import Literature.Analysis.Quadrature.LatticeRules

/-!
# Good lattice points of Korobov form exist for prime moduli (Niederreiter 1992, Theorem 5.18)

For an integer `N ≥ 2` let `C(N) = (-N/2, N/2] ∩ ℤ`, `C*(N) = C(N) ∖ {0}`, `C_s(N) = C(N)^s`,
`C_s*(N) = C_s(N) ∖ {0}` [cite: Niederreiter1992, §3.2]; `r(h) = max(1, |h|)` for `h ∈ ℤ` and
`r(𝐡) = ∏ᵢ r(hᵢ)` (§5.1); and, for a lattice point `g ∈ ℤ^s` and a modulus `N`, the **figure of
merit** `R(g, N) = Σ r(𝐡)⁻¹`, the sum running over all `𝐡 ∈ C_s*(N)` with `𝐡 · g ≡ 0 (mod N)`
[cite: Niederreiter1992, Def. 5.4] — i.e. over the nonzero points of `C_s(N)` lying in the dual lattice
`L⊥` of `Literature.Analysis.Quadrature.LatticeRules` (`dualLattice N g`).  `R(g, N)` controls both the
discrepancy of the lattice point set (Thm. 5.6) and `P_α(g, N)` (Thm. 5.5); a **good lattice point** is
one with small `R(g, N)`.

We formalise, with complete proofs, the existence theorem for good lattice points of **Korobov form**
`(1, g, g², …, g^{s-1})` (Korobov 1959):

* `korobovMean_lt` = **Theorem 5.18** [cite: Niederreiter1992, Thm. 5.18]: for any integer `s ≥ 2`
  and any prime `N`, `m_s(N) := (1/N) Σ_{g=0}^{N-1} R((1, g, …, g^{s-1}), N) < ((s-1)/N) (2 log N + 1)^s`;
* `exists_korobovPoint_figureOfMerit_lt` = its stated consequence (loc. cit., the paragraph after the
  proof): there is a `g`, `0 ≤ g ≤ N - 1`, with `R((1, g, …, g^{s-1}), N) < ((s-1)/N) (2 log N + 1)^s`.

The proof is Niederreiter's: interchange the summations; for `𝐡 ∈ C_s*(N)` the congruence
`Σᵢ hᵢ g^{i-1} ≡ 0 (mod N)` is a nonzero polynomial congruence of degree `≤ s - 1` over the field
`ℤ/Nℤ` (nonzero because `0 < |hᵢ| ≤ N/2 < N` for some `i`), so it has at most `s - 1` solutions
`g` (Mathlib's `Polynomial.card_le_degree_of_subset_roots` applied to `Polynomial.ofFn`); then
`Σ_{𝐡 ∈ C_s*(N)} r(𝐡)⁻¹ < Σ_{𝐡 ∈ C_s(N)} r(𝐡)⁻¹ = (1 + L(N))^s` with
`L(N) = Σ_{h ∈ C*(N)} |h|⁻¹` (the notation of the proof of Thm. 5.10, before (5.15)), and finally the
elementary estimate `L(N) < 2 log N` (`harmL_lt`, the last inequality of the printed proof; cf. the
asymptotics (5.18) of `L(N)` quoted there from [226]).  We prove `L(N) < 2 log N` for every integer
`N ≥ 2` from `L(2k+2) = L(2k+1) + 1/(k+1)`, `L(2k+3) = L(2k+2) + 1/(k+1)` and the inequality
`2/(2a+1) < log(1 + 1/a)` (`a > 0`), the first term of Mathlib's positive series
`Real.hasSum_log_one_add_inv`.

Design: `C(N)` is the `Finset ℤ` cut out of `[-N, N]` by `-N < 2h ≤ N` (division-free form of
`(-N/2, N/2]`); boxes, weights and `R(g, N)` are stated for an arbitrary finite index type `d` (as in
`LatticeRules`), Korobov points for `Fin s` with exponents `0, …, s-1`.  Deliberately NOT here: the
general-modulus averages `M_s(N)` (Thms. 5.8–5.10, 5.13) and the `P_α` / `ρ(g, N)` companions
(Thms. 5.19–5.22), whose proofs need the asymptotic expansion (5.18) of `L(N)` and Möbius inversion.

## References

* H. Niederreiter, *Random Number Generation and Quasi-Monte Carlo Methods*, CBMS-NSF 63, SIAM 1992:
  §3.2 (the sets `C(N)`), §5.1 (`r(h)`), Definition 5.4 (`R(g, N)`), Theorem 5.18 with its proof and
  the remark following it. [cite: Niederreiter1992, Thm. 5.18]
* N. M. Korobov, *The approximate computation of multiple integrals*, Dokl. Akad. Nauk SSSR 124 (1959)
  1207–1210 (the form `(1, g, …, g^{s-1})`; attribution as given by Niederreiter, ref. [159], not
  consulted directly).

AI-produced formalisation (H21 engines group, seat eng-quad-1, 2026-08-20); no facts, no axioms
beyond Mathlib's, no `sorry`.
-/

open Finset Real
◆ ◆ ◆ ◆ ◆ ◆ ◆
_WHAT TO WORK ON_: Whenever a line in the material above holds the string "congruence", copy that line in full.

_ANSWER TO THIS EXERCISE_:
The proof is Niederreiter's: interchange the summations; for `𝐡 ∈ C_s*(N)` the congruence
`Σᵢ hᵢ g^{i-1} ≡ 0 (mod N)` is a nonzero polynomial congruence of degree `≤ s - 1` over the field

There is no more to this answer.